[Your assignment]
Search the data below for "htop"; list each line that holds it.

[Data section]
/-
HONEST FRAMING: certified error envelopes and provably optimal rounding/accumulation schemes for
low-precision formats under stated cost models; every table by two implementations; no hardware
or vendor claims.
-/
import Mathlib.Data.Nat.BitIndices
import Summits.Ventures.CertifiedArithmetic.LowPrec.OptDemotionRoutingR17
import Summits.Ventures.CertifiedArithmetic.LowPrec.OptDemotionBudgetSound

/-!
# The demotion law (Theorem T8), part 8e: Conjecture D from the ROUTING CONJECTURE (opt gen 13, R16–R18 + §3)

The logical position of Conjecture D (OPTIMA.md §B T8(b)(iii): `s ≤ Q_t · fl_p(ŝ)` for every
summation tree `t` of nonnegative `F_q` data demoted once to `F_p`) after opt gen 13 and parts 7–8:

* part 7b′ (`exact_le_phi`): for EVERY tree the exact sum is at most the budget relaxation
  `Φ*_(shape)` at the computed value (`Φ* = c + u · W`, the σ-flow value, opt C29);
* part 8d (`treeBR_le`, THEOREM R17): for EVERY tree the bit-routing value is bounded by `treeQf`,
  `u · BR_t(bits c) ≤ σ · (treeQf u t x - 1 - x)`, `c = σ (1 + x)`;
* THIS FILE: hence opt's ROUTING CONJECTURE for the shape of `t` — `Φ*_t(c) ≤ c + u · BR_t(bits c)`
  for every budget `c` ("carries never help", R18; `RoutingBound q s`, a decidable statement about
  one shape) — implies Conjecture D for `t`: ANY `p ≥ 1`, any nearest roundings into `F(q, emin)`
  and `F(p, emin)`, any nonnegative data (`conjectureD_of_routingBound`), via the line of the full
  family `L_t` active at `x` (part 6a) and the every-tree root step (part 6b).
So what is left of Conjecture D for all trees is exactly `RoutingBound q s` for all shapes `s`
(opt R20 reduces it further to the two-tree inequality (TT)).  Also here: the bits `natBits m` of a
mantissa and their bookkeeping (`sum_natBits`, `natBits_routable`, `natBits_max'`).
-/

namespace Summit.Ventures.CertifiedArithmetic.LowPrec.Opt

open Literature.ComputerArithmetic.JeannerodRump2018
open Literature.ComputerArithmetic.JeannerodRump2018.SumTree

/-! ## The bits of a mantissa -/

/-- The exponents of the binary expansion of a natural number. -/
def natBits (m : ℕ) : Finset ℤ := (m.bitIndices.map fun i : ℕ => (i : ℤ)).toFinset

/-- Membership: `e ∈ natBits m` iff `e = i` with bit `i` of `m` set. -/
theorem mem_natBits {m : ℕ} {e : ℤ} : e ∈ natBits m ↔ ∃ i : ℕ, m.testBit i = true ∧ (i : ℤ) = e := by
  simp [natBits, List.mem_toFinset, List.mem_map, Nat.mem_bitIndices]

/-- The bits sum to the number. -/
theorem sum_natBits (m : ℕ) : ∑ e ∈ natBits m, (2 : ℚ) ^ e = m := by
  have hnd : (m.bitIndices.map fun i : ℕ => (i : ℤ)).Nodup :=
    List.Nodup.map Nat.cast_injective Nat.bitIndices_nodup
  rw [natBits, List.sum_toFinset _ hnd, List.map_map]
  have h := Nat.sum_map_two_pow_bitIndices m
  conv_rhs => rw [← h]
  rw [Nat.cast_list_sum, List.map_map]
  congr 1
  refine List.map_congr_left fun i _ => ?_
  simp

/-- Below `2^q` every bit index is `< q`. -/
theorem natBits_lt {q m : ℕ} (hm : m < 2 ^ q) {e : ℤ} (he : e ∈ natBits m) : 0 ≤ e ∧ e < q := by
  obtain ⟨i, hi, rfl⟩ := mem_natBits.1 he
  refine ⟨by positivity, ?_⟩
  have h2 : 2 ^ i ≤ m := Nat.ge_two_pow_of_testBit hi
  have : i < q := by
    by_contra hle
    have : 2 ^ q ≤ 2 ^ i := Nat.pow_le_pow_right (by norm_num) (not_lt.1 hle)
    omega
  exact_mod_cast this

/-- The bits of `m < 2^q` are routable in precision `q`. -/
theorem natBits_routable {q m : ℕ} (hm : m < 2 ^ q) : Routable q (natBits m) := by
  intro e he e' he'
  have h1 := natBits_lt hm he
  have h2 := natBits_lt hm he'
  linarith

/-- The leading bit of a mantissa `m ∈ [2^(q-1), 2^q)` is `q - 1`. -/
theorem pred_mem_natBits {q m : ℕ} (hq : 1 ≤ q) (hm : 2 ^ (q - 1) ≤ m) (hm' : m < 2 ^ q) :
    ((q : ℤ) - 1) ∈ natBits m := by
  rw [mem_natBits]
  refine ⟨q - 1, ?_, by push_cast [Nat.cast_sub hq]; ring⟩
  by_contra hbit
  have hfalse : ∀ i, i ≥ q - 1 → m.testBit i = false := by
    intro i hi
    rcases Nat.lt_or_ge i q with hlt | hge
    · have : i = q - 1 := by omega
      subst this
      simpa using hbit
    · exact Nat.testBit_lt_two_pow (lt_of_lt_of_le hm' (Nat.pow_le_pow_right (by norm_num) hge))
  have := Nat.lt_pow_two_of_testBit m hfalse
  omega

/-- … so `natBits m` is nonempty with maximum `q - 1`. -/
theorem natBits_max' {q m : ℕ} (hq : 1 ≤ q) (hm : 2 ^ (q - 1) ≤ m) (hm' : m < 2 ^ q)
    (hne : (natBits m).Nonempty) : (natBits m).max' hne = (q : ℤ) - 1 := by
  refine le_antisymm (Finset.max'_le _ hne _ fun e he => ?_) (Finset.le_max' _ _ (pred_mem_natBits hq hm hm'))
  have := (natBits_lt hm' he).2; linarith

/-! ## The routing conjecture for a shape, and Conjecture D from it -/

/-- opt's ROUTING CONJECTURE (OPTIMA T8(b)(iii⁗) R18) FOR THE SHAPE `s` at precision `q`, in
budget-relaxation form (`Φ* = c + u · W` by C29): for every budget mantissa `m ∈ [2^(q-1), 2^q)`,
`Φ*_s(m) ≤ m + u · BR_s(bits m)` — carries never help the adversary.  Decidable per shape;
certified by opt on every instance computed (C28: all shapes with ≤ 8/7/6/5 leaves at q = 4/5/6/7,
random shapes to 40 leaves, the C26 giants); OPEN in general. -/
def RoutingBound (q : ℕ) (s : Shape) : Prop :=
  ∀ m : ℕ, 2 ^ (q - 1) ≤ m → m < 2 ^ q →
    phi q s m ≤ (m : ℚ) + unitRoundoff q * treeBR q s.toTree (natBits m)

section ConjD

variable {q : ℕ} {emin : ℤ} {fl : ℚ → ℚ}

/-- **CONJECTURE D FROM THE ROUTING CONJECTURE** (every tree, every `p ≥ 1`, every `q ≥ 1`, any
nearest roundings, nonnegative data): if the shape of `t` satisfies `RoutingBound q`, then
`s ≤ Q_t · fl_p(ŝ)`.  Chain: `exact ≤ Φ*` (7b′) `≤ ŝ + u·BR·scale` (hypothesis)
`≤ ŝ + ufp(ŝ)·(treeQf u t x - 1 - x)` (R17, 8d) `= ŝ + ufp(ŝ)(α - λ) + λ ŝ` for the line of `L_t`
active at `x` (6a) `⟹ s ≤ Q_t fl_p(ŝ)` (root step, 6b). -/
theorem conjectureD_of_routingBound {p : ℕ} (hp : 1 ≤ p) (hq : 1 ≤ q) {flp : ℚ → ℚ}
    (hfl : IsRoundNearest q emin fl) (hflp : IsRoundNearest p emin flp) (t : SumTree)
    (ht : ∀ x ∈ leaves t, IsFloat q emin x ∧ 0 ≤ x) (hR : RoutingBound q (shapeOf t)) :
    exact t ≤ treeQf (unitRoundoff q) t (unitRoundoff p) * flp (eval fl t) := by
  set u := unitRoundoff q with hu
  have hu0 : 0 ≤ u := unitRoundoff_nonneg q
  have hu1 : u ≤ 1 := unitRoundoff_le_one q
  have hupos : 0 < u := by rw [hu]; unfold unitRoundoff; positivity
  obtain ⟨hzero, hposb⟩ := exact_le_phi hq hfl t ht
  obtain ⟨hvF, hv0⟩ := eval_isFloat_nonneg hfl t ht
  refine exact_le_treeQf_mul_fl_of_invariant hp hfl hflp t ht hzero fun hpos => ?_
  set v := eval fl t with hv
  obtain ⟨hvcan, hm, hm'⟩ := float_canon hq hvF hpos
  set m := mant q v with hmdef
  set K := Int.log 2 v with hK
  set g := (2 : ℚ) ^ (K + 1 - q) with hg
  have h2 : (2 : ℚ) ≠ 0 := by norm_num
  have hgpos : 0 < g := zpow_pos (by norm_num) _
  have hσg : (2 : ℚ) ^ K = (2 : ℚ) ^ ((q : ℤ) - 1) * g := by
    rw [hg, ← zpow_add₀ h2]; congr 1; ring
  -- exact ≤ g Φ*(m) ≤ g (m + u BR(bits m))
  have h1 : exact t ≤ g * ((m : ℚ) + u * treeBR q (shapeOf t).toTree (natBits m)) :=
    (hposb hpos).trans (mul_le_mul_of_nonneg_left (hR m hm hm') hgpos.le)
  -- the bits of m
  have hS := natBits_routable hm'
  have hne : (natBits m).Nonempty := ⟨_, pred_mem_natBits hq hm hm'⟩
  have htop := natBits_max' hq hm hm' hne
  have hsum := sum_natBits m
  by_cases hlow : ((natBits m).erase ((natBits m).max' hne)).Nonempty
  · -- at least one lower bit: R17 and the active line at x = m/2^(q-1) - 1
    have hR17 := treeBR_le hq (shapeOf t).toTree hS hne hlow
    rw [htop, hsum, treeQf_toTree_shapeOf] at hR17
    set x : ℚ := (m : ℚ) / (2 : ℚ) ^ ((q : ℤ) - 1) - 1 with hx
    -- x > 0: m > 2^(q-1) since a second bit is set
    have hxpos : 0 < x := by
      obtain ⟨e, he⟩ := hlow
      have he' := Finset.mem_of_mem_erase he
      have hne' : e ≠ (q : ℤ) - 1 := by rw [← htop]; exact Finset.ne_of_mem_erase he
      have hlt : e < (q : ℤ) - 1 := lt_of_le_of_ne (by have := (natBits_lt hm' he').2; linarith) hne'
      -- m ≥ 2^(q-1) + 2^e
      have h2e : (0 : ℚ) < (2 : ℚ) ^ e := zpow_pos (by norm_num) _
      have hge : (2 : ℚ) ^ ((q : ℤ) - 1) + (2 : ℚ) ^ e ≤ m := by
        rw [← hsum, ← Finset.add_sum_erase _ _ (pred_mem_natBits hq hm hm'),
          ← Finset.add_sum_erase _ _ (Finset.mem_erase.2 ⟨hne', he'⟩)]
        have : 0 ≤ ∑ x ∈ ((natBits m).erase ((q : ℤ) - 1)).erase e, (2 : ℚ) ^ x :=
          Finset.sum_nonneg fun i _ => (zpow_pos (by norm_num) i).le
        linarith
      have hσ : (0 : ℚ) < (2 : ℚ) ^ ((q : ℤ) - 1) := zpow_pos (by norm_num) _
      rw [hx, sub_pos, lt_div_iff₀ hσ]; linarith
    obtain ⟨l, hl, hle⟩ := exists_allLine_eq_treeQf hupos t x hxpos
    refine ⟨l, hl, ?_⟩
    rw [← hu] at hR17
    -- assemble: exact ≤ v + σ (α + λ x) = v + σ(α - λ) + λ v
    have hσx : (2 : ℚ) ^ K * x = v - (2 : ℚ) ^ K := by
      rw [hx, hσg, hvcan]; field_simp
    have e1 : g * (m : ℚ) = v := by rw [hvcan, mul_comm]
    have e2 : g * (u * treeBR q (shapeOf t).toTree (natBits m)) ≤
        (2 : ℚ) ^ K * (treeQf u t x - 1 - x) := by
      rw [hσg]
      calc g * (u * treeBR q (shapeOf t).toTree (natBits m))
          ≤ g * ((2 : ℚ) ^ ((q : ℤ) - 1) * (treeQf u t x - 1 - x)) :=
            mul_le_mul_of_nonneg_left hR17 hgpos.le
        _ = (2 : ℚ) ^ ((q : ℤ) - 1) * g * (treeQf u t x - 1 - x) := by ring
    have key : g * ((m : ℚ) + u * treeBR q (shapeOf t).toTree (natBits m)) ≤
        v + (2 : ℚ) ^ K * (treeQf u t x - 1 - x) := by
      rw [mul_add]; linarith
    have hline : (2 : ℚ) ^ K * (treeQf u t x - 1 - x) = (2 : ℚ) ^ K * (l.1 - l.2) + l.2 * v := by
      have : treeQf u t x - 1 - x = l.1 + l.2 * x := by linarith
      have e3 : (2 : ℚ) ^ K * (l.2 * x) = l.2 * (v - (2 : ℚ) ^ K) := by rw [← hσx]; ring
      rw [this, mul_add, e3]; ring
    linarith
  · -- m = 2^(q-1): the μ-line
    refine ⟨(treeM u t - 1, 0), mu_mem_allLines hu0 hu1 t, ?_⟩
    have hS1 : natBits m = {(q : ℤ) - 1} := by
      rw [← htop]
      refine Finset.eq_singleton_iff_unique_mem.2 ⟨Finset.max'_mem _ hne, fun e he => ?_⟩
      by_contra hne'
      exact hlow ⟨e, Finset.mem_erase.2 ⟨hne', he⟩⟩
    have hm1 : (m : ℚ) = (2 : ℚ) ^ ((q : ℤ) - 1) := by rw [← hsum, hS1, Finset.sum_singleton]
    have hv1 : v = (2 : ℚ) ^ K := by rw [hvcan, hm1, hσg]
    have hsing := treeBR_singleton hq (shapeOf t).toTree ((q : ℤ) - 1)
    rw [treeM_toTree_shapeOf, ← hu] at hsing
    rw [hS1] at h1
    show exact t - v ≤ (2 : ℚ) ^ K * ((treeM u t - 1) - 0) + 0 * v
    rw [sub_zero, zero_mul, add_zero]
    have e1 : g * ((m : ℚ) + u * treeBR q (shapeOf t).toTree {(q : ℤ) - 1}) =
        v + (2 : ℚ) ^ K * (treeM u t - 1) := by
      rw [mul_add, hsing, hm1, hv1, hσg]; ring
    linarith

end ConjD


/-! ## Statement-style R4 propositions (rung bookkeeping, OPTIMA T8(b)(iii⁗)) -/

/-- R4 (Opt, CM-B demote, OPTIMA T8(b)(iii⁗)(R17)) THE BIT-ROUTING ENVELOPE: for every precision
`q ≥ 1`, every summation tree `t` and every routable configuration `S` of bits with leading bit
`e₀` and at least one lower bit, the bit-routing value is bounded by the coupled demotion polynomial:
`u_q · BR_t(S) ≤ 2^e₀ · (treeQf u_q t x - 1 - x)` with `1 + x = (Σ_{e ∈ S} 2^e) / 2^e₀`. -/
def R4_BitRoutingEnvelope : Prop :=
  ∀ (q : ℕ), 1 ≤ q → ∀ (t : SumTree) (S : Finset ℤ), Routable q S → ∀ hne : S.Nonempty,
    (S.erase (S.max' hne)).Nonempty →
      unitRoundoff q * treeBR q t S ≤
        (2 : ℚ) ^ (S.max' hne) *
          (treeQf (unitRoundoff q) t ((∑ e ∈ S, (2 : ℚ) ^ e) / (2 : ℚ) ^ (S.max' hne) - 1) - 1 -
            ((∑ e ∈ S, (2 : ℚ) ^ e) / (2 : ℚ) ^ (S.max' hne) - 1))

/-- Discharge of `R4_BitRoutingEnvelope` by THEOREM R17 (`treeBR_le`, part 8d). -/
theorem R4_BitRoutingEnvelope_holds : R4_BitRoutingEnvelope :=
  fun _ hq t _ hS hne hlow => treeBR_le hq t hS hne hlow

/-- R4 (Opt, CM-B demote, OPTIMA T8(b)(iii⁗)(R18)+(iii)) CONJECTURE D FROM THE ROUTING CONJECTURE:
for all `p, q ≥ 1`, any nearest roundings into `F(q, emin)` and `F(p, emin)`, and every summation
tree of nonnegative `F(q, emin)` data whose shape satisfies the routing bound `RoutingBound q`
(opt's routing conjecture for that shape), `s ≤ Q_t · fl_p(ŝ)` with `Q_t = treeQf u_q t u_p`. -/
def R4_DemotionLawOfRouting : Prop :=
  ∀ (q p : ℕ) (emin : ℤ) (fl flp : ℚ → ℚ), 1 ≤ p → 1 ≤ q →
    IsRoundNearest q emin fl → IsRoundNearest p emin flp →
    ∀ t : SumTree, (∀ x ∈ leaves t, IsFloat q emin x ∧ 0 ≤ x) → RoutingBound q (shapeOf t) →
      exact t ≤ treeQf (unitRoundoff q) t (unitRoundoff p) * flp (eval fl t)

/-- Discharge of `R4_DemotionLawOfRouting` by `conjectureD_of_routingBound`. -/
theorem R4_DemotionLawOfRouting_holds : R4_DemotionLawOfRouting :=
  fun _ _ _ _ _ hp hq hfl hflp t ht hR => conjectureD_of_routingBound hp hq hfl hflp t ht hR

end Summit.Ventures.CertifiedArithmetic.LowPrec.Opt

[Exercise solution]
  have htop := natBits_max' hq hm hm' hne
    rw [htop, hsum, treeQf_toTree_shapeOf] at hR17
      have hne' : e ≠ (q : ℤ) - 1 := by rw [← htop]; exact Finset.ne_of_mem_erase he
      rw [← htop]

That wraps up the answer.